Cp, Cpk calculation for np chart - No USL or LSL - SMT Production



Hi all

Recently i am working in the smt production line which use np
chart to monitor the defect level. but i was requested to help
determine the Cp and Cpk for the process.

if i am not wrong for x-bar,R chart the formular are:

Cp = (USL-LSL)/(6 x sigma)

Cpk = min ((USL-mean),(mean-LSL)) / (3 x sigma)

but for the SMT production line there do not have any USL or LSL
so how we calculate the Cp and Cpk...??

pls advise. thank you

Rick Goodson


Showing formula is always difficult never the less, the formula for the upper and lower control limits on an np chart is:

UCL = np-bar + 3*[square root of (np-bar*(1-p-bar)]
LCL = np-bar - 3*[square root of (np-bar*(1-p-bar)]

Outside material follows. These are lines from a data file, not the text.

/-- **All oscillation rungs up to `2.41`**: for `0 < C ≤ 2.41` an eventual oscillation rate
`√(T−t)·inf_c sup_x |u(t,x) − c| ≤ C√ν` (attained form: some `c_t` at each time) forces a classical
extension past `T` (`(2+√3)/9 · 2.41 < 1`). [folklore] -/
theorem hasSmoothExtensionPast_of_oscillationRate_le {ν T C : ℝ} (hν : 0 < ν) (hT : 0 < T)
    (hC : 0 < C) (hC' : C ≤ 2.41)
    {u : ℝ → EuclideanSpace ℝ (Fin 3) → EuclideanSpace ℝ (Fin 3)}
    {p : ℝ → EuclideanSpace ℝ (Fin 3) → ℝ}
    (hsol : IsClassicalNSSolutionOn (Ico 0 T) ν 0 u p) (hLH : IsLerayHopfOn T ν 0 (u 0) u)
    (hdec : HasRapidSpatialDecay (u 0))
    (hrate : ∀ᶠ t in 𝓝[<] T, ∃ c : EuclideanSpace ℝ (Fin 3), ∀ x,
      Real.sqrt (T - t) * ‖u t x - c‖ ≤ C * Real.sqrt ν) :
    HasSmoothExtensionPast ν 0 u T := by
  have h3 : Real.sqrt 3 < 1.7321 := by
    rw [Real.sqrt_lt' (by norm_num)]; norm_num
  have hκC : (2 + Real.sqrt 3) / 9 * C < 1 := by
    have h0 : 0 ≤ Real.sqrt 3 := Real.sqrt_nonneg _
    nlinarith
  exact hasSmoothExtensionPast_of_oscillationRate hν hT hC hκC hsol hLH hdec hrate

If after charting with the control limits all points are in control then the Cpk is equal to the process average.

A good reference for control charts is the Statistical Process Control (SPC) Reference Manual from the Automotive Industry Action Group (AIAG). The web site is http://www.aiag.org The cost of the manual is $30.00 for non members.

Al Dyer

I'm confused (as usual),

How can you determine a real Cpk without using spec limits? Given that is possible to be within control limits but still out of spec limits.

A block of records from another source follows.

import Summits.AtomisticToContinuum.Crystallization.Theorems.FrustratedLawDichotomyStrainedPatchHomEntryLeafHTA2QCellBMA1

/-!
# K1-v2 IN THE KERNEL at the mixed bulk cell `cB065 × wBMA`, part 2: ★★★ the certificate side `htCertSideA2Q pBMA2 QBM GnBM JB065 cB065 wBMA = true`
# (27623 `(H) HomFloor (1/625)`, hcp half; hand-1 g35; critic row 1331 (2c))

decomp-a2c hand-1 g35.  KERNEL (seat probes N1/N3): `restBMA2` (`htCertRestA2`: ball / jac / straddlers / PSD confinement / curvature floor `λ₁ = 0.705` / far Jacobians /
guards), `linBMA2` (`1002485858750 ≤ 1003500000000`), `farBMA2` (`1052841557969 ≤ 1059200000000`); with `…CellBMA1.qBM_0/1/2`: ★★★ `htCertSideA2Q_BMA2`.

Kernel facts + assembly; 0 sorry; standard axioms; no definitions.  `--supports stmt-AtomisticToContinuum-27623`.
-/

namespace Summit.AtomisticToContinuum.Crystallization.Theorems.FrustratedLawDichotomyStrainedPatchHomEntryLeafHT

open Literature.Analysis.ValidatedNumerics.Numerics
open Summit.AtomisticToContinuum.Crystallization.Theorems.FrustratedLawDichotomyStrainedPatchHomCertTree (CertTree treeOK)
open Summit.AtomisticToContinuum.Crystallization.Theorems.FrustratedLawDichotomyStrainedPatchHomEntryTable (muRec)
open Summit.AtomisticToContinuum.Crystallization.Theorems.FrustratedLawDichotomyStrainedPatchHomEntryFitHcpCentred (entryLeafOKHQDCR)
open Summit.AtomisticToContinuum.Crystallization.Theorems.FrustratedLawDichotomyStrainedPatchHomSlopeLJ
open Summit.AtomisticToContinuum.Crystallization.Theorems.FrustratedLawDichotomyStrainedPatchHomSlopeLJAffine
open Summit.AtomisticToContinuum.Crystallization.Theorems.FrustratedLawDichotomyStrainedPatchHomSlopeLJAffine2Kit

set_option maxRecDepth 100000 in
set_option maxHeartbeats 4000000 in
/-- ★ KERNEL: the non-slope conjuncts of the certificate side of the mixed cell. -/
theorem restBMA2 : htCertRestA2 pBMA2 JB065 cB065 wBMA = true := by
  decide +kernel

set_option maxRecDepth 100000 in
set_option maxHeartbeats 4000000 in
/-- ★ KERNEL: `g₀ + lin + ⌈√ΣQ²⌉ + rem3 + nai = 1002485858750 ≤ GnBM`. -/
theorem linBMA2 : g0LJ cB065 (htScA2F cB065 wBMA JB065 (htNearU cB065 wBMA)) + linLJA cB065 wBMA JB065 (htScA2F cB065 wBMA JB065 (htNearU cB065 wBMA)) + sqrtQ QBM +
    rem3LJ cB065 (hullW JB065 wBMA) (htScA2F cB065 wBMA JB065 (htNearU cB065 wBMA)) + naiSLJ cB065 (hullW JB065 wBMA) (htSnA2F cB065 wBMA JB065 (htNearU cB065 wBMA)) ≤ GnBM := by
  decide +kernel

set_option maxRecDepth 100000 in
set_option maxHeartbeats 4000000 in
/-- KERNEL: `GnBM + far₁ + far₂ = 1052841557969 ≤ Gs`. -/
theorem farBMA2 : GnBM + htGsNA cB065 wBMA JB065 (htFar1U cB065 wBMA) + htGsNA cB065 wBMA JB065 (htFar2U cB065 wBMA) ≤ pBMA2.Gs := by
  decide +kernel

/-- ★★★ **THE SECOND-ORDER AFFINE CERTIFICATE SIDE OF THE MIXED BULK CELL HOLDS** (six kernel facts; slack `0.60 %` of `Gs`). [assembly] -/
theorem htCertSideA2Q_BMA2 : htCertSideA2Q pBMA2 QBM GnBM JB065 cB065 wBMA = true :=
  htCertSideA2Q_of_parts restBMA2 qBM_0 qBM_1 qBM_2 linBMA2 farBMA2

end Summit.AtomisticToContinuum.Crystallization.Theorems.FrustratedLawDichotomyStrainedPatchHomEntryLeafHT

Cpk measures the centering of the process within spec limits, Cp measures the amount of process being used.

Could you put an arbitrary USL and LSL on an Np chart then use those to estimate capability?:)

Dave Strouse

If you want a capability index, Cp or Cpk you must be given a specification. Otherwise, the question is capability to produce WHAT?

For attribute data, it is sometimes usefull to find the average ppm defective as per Rick's suggestion. The process should be in statistical control as he indicated and also you ought to examine the distribution by a histogram.

Given statistical control and that the distribution is relatively normal, you can convert the ppm defective into a equivalent sigma or "Z" value. This is the numerator of your formulas you want to use. Divide this by 6 for an estimate of Cp or 3 for Cpk. See "Advanced Topics in Statistical Process Control" Wheeler pages 191 to 196 for more on this.

However, would it not be easier to just report and compare the average per cent defective or ppm from the control chart? Why do you need or want a Cp value at all?

Al Dyer

I seem to remember that somewhere in the PDF files is a form that correlates PPM with capability. If I knew where I would post it, but try the search engine.

Anybody else with a better memory?:)



In my opinion, as Donald Wheeler said (in advanced topics on SPC), the correlation between PPM and capability is a nonsense, because the distribution of the data must be a gausian ones ("normal"), even when the process is a stable ones. Wheeler recomend to count the point outside of the specification limits and show them as as %, insteed of going from capability to ppm with such tables.

But the problem still is after all "THERE ARE NO SPECIFICATION LIMITS" :frust: , so there could not be any ppm to correlate.

The recomendation is to fix the "Specification Limits" (could be yours, inside of the company, if the customer doesn´t have one).

Another way (there are some people that don't like capability index), is to chart it as a box plot to see the behabiur of the process tru the time.

I don't like it :bonk: , but there is the table (page 14)


  • processcapability[1].ppt
    469.5 KB · Views: 866


For attribute data;
capability % = 100(1 - (F + 0.7/N)) ,
Where F is the number of failures,
N is the sample size.

Juran Quality Control Handbook 4th edition

Dave Strouse

Maybe it's the limitations of the software in reproducing formulas, but the formula as given makes no sense.

It gives for a sample of 1 and 1 failure, a % capability of -70. For a sample of 100 and 50 failures the % capability is -4900.7. What could these mean?

I don't have a copy of Juran's 4th edition, but the 5th has nothing like this that I could find.

Is it maybe a transcription error?


Sam and Dave

For attribute data;
ERROR >> capability % = 100(1 - (F + 0.7/N))

Because F in the previous equation must be a fraction of non-conforming units

capability % = 100(1 - (F + 0.7)/N)



Darius, you are correct. I placed the bracket in the wrong position.

Dave, In the 4th edition it is in the chapter on Manufacturing planning.